◆ EXERCISE DETAILS
Look below for the line containing "-- the tree's" and the line containing "action := fun"; repeat exactly those two lines and all lines between them, and nothing else.

◆ PROVIDED RECORDS
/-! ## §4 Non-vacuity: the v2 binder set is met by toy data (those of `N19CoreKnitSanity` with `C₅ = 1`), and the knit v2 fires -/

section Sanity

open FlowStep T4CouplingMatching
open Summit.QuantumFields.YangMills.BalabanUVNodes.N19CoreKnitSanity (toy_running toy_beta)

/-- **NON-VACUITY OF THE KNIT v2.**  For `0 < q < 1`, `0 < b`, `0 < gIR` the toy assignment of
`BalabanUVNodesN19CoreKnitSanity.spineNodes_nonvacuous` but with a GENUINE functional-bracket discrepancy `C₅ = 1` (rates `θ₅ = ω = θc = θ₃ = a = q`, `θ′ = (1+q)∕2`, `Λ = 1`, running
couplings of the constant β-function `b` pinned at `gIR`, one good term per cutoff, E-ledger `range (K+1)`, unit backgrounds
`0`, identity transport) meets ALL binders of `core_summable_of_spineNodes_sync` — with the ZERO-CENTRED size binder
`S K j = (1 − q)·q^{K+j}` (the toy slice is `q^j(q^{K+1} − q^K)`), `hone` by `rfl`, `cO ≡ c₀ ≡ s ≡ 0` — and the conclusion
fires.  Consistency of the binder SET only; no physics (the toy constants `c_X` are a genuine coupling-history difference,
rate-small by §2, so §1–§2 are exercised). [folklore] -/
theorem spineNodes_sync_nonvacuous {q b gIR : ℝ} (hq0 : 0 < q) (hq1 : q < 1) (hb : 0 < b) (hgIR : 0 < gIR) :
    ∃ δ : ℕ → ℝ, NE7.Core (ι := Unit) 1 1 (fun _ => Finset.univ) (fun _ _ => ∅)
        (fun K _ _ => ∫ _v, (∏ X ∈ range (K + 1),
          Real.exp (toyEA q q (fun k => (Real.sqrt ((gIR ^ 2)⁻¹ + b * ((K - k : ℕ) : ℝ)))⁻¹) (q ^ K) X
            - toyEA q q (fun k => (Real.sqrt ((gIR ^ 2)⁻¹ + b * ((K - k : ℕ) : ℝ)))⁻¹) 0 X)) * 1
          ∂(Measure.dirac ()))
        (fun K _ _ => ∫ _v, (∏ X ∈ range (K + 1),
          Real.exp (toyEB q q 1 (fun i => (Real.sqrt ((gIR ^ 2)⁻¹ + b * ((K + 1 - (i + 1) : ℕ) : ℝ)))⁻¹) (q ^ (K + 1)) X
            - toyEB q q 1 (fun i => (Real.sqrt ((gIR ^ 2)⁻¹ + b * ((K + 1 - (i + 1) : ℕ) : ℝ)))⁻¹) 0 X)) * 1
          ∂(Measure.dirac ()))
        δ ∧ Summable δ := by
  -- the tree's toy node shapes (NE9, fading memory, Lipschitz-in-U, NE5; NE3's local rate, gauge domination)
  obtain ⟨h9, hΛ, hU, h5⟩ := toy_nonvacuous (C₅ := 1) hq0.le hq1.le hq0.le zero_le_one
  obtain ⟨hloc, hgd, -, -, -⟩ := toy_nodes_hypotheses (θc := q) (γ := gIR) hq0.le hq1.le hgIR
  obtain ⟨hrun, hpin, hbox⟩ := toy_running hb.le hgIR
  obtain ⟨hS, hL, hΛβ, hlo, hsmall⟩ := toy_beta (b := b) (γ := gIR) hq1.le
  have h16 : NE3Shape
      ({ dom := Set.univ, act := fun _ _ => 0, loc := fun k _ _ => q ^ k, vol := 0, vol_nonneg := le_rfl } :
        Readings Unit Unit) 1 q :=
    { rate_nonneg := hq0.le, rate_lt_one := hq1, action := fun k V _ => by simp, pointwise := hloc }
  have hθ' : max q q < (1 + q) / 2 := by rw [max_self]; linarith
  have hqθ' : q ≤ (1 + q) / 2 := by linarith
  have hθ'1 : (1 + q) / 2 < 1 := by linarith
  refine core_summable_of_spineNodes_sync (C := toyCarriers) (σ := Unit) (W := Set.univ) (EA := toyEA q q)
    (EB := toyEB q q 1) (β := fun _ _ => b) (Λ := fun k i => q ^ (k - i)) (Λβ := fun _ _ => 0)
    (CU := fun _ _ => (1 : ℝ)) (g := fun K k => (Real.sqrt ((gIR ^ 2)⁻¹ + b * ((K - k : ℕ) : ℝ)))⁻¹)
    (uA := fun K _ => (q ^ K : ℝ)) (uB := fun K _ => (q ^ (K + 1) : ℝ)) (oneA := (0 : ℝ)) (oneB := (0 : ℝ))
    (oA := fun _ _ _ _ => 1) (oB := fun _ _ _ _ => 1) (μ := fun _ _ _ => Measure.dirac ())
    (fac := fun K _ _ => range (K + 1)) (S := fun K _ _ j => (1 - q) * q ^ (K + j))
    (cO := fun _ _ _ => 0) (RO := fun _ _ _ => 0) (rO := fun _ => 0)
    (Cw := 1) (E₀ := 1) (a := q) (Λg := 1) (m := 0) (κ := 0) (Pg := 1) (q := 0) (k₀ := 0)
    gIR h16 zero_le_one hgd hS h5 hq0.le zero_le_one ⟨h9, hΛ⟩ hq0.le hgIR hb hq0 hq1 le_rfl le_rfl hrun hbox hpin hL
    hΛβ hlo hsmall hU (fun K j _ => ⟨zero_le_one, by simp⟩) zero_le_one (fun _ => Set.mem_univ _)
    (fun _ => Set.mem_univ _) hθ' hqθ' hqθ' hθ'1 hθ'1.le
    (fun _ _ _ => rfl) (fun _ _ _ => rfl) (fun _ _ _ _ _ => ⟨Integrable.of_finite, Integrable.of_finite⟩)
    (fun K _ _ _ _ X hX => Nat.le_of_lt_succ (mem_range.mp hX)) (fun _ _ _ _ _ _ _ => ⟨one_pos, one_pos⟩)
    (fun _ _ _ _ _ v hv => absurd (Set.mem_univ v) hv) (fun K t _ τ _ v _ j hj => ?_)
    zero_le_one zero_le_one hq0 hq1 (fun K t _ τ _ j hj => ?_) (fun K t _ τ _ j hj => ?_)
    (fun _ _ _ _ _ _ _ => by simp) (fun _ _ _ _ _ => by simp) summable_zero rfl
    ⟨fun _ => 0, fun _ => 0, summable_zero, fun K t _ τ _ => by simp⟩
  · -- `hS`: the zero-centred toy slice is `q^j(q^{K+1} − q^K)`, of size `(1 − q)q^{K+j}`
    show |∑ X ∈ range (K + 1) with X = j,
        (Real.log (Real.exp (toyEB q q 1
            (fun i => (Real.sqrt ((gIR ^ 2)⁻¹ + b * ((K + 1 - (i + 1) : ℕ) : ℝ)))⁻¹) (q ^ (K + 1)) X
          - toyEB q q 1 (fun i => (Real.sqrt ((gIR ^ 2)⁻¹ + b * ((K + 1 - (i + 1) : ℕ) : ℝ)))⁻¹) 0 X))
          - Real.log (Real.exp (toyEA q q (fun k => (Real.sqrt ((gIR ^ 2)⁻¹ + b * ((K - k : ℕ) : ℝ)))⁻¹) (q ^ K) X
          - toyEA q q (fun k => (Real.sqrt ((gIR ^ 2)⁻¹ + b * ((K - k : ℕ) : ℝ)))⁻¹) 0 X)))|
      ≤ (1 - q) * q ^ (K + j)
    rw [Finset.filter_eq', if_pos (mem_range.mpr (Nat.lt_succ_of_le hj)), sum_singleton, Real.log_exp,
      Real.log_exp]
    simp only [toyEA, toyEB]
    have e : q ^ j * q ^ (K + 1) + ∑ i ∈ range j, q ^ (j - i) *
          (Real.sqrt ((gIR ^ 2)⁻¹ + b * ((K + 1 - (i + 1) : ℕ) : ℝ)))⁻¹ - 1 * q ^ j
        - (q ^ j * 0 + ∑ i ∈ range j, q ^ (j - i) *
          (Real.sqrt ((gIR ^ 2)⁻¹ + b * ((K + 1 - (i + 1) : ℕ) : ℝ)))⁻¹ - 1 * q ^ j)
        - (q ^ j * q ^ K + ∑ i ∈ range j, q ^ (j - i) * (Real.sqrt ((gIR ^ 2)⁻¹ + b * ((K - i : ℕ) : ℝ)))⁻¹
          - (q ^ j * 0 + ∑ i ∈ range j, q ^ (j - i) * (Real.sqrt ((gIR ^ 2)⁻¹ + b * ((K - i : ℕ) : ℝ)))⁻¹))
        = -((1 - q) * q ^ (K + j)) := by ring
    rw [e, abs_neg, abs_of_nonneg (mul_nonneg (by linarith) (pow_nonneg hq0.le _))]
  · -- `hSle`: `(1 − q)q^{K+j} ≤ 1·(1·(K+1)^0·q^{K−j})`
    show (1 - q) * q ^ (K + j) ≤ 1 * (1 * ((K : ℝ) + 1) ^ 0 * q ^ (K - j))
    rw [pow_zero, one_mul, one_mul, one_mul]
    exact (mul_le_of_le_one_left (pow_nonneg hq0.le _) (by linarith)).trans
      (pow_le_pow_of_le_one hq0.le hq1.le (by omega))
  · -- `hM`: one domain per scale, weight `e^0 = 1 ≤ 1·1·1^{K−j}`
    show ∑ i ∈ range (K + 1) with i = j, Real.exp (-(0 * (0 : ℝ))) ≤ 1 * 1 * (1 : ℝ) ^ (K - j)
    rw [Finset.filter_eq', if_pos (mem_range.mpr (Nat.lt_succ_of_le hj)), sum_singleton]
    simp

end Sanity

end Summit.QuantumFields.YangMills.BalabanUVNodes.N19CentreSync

◆ FINISHED TASK
  -- the tree's toy node shapes (NE9, fading memory, Lipschitz-in-U, NE5; NE3's local rate, gauge domination)
  obtain ⟨h9, hΛ, hU, h5⟩ := toy_nonvacuous (C₅ := 1) hq0.le hq1.le hq0.le zero_le_one
  obtain ⟨hloc, hgd, -, -, -⟩ := toy_nodes_hypotheses (θc := q) (γ := gIR) hq0.le hq1.le hgIR
  obtain ⟨hrun, hpin, hbox⟩ := toy_running hb.le hgIR
  obtain ⟨hS, hL, hΛβ, hlo, hsmall⟩ := toy_beta (b := b) (γ := gIR) hq1.le
  have h16 : NE3Shape
      ({ dom := Set.univ, act := fun _ _ => 0, loc := fun k _ _ => q ^ k, vol := 0, vol_nonneg := le_rfl } :
        Readings Unit Unit) 1 q :=
    { rate_nonneg := hq0.le, rate_lt_one := hq1, action := fun k V _ => by simp, pointwise := hloc }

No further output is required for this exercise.